March 2016

A Q&A with OCFP CPD Faculty Member Dr. Jose Silveira

Dr. Jose Silveira, is the Psychiatrist-in-Chief at St. Joseph's Health Centre in Toronto, Co-Chair of the OCFP's Collaborative Mentoring Networks (CMHN/MMAP) and an OCFP CPD Faculty member who teaches the Mainpro-C accredited Managing Uncertainty. Through this workshop, he helps family physicians approach mental health care with confidence, even when diagnosis isn't clear. 
Photo of Dr Jose Silveira

What can physicians expect to take away from the Managing Uncertainty: A Novel Approach to Undifferentiated Mental Disorders course?

JS: Firstly, that the long-term nature of family medicine is perfectly suited to the assessment and management of mental disorders.  Secondly, a clear approach to identifying risks related to the presenting mental disorder regardless of diagnostic clarity.  The identification of risk allows the clinician to relax in their ongoing management of patients.

Why is it important for physicians to learn more about this topic?

JS: Family physicians as a group provide more mental health and addictions care to more Canadians than any other profession or specialty.  They have the unique advantage of following patients from cradle to grave and seeing patients in the early stages of illness.  Anxiety in managing mental disorders often arises from the uncertainty in the presentation and concern that, "I might miss something serious."  It is important that physicians be given a clear approach to identifying risks so that they can confidently follow their patients knowing that they have ruled out risks and mitigating risks that are present.
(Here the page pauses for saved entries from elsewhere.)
import Literature.NumberTheory.Sieve.LargestPrimeFactorCubicMertensWindows
import Literature.NumberTheory.Sieve.LargestPrimeFactorCubicSetup
import HarnessLib

/-!
# Heath-Brown 2001 (PLMS), (6.3) and Lemma 8: the windows `𝒦` and `q1Range × q2Range` of the
# parallel seat's `…Setup`, and their limits `log 4/3` and `L(δ)`

Topic `Literature/NumberTheory/Sieve`; a PROVED bookkeeping layer (no named facts) under the named fact
`Irving2015_largestPrimeFactor_cubic` (`LargestPrimeFactorCubic.lean`), joining `…MertensWindows`
(`tendsto_sum_g_window_63`, `tendsto_L`, stated for real `x` and windows `(primesLE ⌊x^β⌋).filter
(x^α < ·)`) with the finite sets `kPrimes X`, `q1Range X`, `q2Range X` of `…Setup` (stated with
`Finset.Ioc` of floors).  Source: D. R. Heath-Brown, *The largest prime factor of `X³ + 2`*, Proc. London
Math. Soc. (3) 82 (2001) 554–596: (6.3) "`∑_{K∈𝒦} ρ(K)/N(K) = log log X^{4δ} − log log X^{3δ} + o(1) =
log(4/3) + o(1)`" and §8 p. 31 "`∑_{q₁,q₂} ν(q₁)ν(q₂)/(q₁q₂) = L(δ) + o(1)`", `L(δ) = (log(1 +
7δ/5))(log(1 + 7δ/6))` (Lemma 8), `ν(p)/p = g(p)/(p + 1)`.

PROVED here: `kPrimes_eq_window`, `q1Range_eq_window`, `q2Range_eq_window` (set identities; the generic
`Ioc`/`primesLE` identity is the tree's `SiegelZero.Ioc_filter_prime_eq_primesLE_filter`, inlined here),
`tendsto_Npar` (`N = X^{(1+2δ)/3} → ∞`), **`tendsto_sum_kPrimes`**
(`∑_{p∈𝒦} g(p)/p → log 4/3`) and **`tendsto_L_ranges`**
(`(∑_{q₁∈q1Range} g(q₁)/(q₁+1)) (∑_{q₂∈q2Range} g(q₂)/(q₂+1)) → L(1/321)`), as `X → ∞` through `ℕ`.

## References

* D. R. Heath-Brown, *The largest prime factor of `X³ + 2`*, Proc. London Math. Soc. (3) 82 (2001)
  554–596, (6.3) p. 22, Lemma 8 p. 11, §8 p. 31. [`HeathBrown2001LargestPrimeFactorCubic`]

## Mathlib / tree search

Tree: `tendsto_sum_g_window_63`, `tendsto_L` (`…MertensWindows`), `kPrimes`, `q1Range`, `q2Range`, `Npar`,
`hbδ`, `hbδ_pos` (`…Setup`), `CubicPrimes.cubeRootTwoCount`.  Mathlib: `Nat.mem_primesLE`, `Nat.floor_lt`,
`tendsto_natCast_atTop_atTop`, `tendsto_rpow_atTop`, `Filter.Tendsto.comp`.
-/

noncomputable section

open Finset Filter Topology Real

namespace Literature.NumberTheory.Sieve.HeathBrown2001

open LargestPrimeFactorCubic CubicPrimes

/-! ### The windows as filters of `primesLE` -/

/-- `𝒦 = {X^{3δ} < p ≤ X^{4δ}}` in window form. [cite: HeathBrown2001LargestPrimeFactorCubic, (2.4)] -/
theorem kPrimes_eq_window (X : ℕ) :
    kPrimes X = (Nat.primesLE ⌊(X : ℝ) ^ (4 * hbδ)⌋₊).filter (fun p : ℕ => (X : ℝ) ^ (3 * hbδ) < (p : ℝ)) := by
  rw [kPrimes]
  ext p
  rw [mem_filter, mem_Ioc, mem_filter, Nat.mem_primesLE, Nat.floor_lt (by positivity)]
  tauto

/-- `q1Range` in window form (`N = Npar X`). [cite: HeathBrown2001LargestPrimeFactorCubic, (2.17)] -/
theorem q1Range_eq_window (X : ℕ) :
    q1Range X = (Nat.primesLE ⌊Npar X ^ ((5 : ℝ) / 7 + hbδ)⌋₊).filter (fun q : ℕ => Npar X ^ ((5 : ℝ) / 7) < (q : ℝ)) := by
  have h0 := Npar_nonneg X
  rw [q1Range]
  ext p
  rw [mem_filter, mem_Ioc, mem_filter, Nat.mem_primesLE, Nat.floor_lt (by positivity)]
  tauto

/-- `q2Range` in window form. [cite: HeathBrown2001LargestPrimeFactorCubic, (2.17)] -/
theorem q2Range_eq_window (X : ℕ) :
    q2Range X = (Nat.primesLE ⌊Npar X ^ ((6 : ℝ) / 7 + hbδ)⌋₊).filter (fun q : ℕ => Npar X ^ ((6 : ℝ) / 7) < (q : ℝ)) := by
  have h0 := Npar_nonneg X
  rw [q2Range]
  ext p
  rw [mem_filter, mem_Ioc, mem_filter, Nat.mem_primesLE, Nat.floor_lt (by positivity)]
  tauto

/-! ### The limits along `X → ∞` -/

/-- `N = X^{(1+2δ)/3} → ∞`. [folklore] -/
theorem tendsto_Npar : Tendsto (fun X : ℕ => Npar X) atTop atTop := by
  have hδ := hbδ_pos
  have h := (tendsto_rpow_atTop (by positivity : (0 : ℝ) < (1 + 2 * hbδ) / 3)).comp tendsto_natCast_atTop_atTop
  refine h.congr fun X => ?_
  simp [Npar, Function.comp]

/-- **(6.3)**: `∑_{p ∈ 𝒦} g(p)/p → log 4/3`. [cite: HeathBrown2001LargestPrimeFactorCubic, (6.3)] -/
theorem tendsto_sum_kPrimes :
    Tendsto (fun X : ℕ => ∑ p ∈ kPrimes X, (cubeRootTwoCount p : ℝ) / p) atTop (𝓝 (Real.log (4 / 3))) := by
  have h := (tendsto_sum_g_window_63 hbδ_pos).comp tendsto_natCast_atTop_atTop
  refine h.congr fun X => ?_
  simp only [Function.comp, kPrimes_eq_window]

/-- **`∑_{q₁,q₂} ν(q₁)ν(q₂)/(q₁q₂) → L(δ)`** with `ν(p)/p = g(p)/(p+1)`, `δ = 1/321`.
[cite: HeathBrown2001LargestPrimeFactorCubic, §8 p. 31 and Lemma 8] -/
theorem tendsto_L_ranges :
    Tendsto (fun X : ℕ =>
      (∑ q ∈ q1Range X, (cubeRootTwoCount q : ℝ) / (q + 1)) *
        ∑ q ∈ q2Range X, (cubeRootTwoCount q : ℝ) / (q + 1)) atTop
      (𝓝 (Real.log (1 + 7 * hbδ / 5) * Real.log (1 + 7 * hbδ / 6))) := by
  have h := (tendsto_L hbδ_pos).comp tendsto_Npar
  refine h.congr fun X => ?_
  simp only [Function.comp, q1Range_eq_window, q2Range_eq_window]

end Literature.NumberTheory.Sieve.HeathBrown2001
What do you think is the most useful practice-impacting insight from this course?

JS: That the challenge that most physicians experience in disentangling risks and diagnoses in patients presenting with mental disorders does not reflect on the physicians' knowledge and skill.  The challenge is inherent to the ambiguity of how patients present, the absence of objective measures and the abstract nature of the phenomena.

Tell us a bit about your professional history with this topic:

JS: As a psychiatrist working with family physicians for the past 18 years I have learned an enormous amount, especially by virtue of the questions that I have been asked.  Professionally, I have always struggled with the lack of prioritization in approaches to assessing mental disorders in conjunction with the absence of clear targets that are useful in primary care where most patients present and are managed.  I shared an approach for identifying risks related to presenting mental disorders that I found useful with a family physician peer one day, and I was surprised to hear that they found it useful. 

This approach is independent of diagnostic clarity and has three simple elements:

  1. Categories of risk to consider
  2. Areas of function that are commonly compromised in mental disorders
  3. Symptoms that one needs to worry about
Over the past eight years I have worked with Dr. Patricia Rockman, a family physician, to refine this approach based on the literature and through testing with practicing physicians.  Through combining medical decision making and the use of related literature, we have the current version of the approach, which is discussed in the Managing Uncertainty CPD course.


Dr. Jose Silveira is an Assistant Professor in the Department of Psychiatry at the University of Toronto; Psychiatrist-in-Chief at St. Joseph’s Health Centre in Toronto, as well as the Medical Director of Mental Health and Addiction Programs. He works closely with primary care physicians and co-chairs the OCFP's Collaborative Mentoring Networks (CMHN/MMAP).

In addition, Dr. Silveira has served as a psychiatrist providing shared care with numerous Community Health Centres and Family Health Teams throughout his career.

Dr. Silveira’s workshops and seminars are designed to be practical and assist family physicians with comprehensive primary care practices and manage undifferentiated mental disorders, including addictions.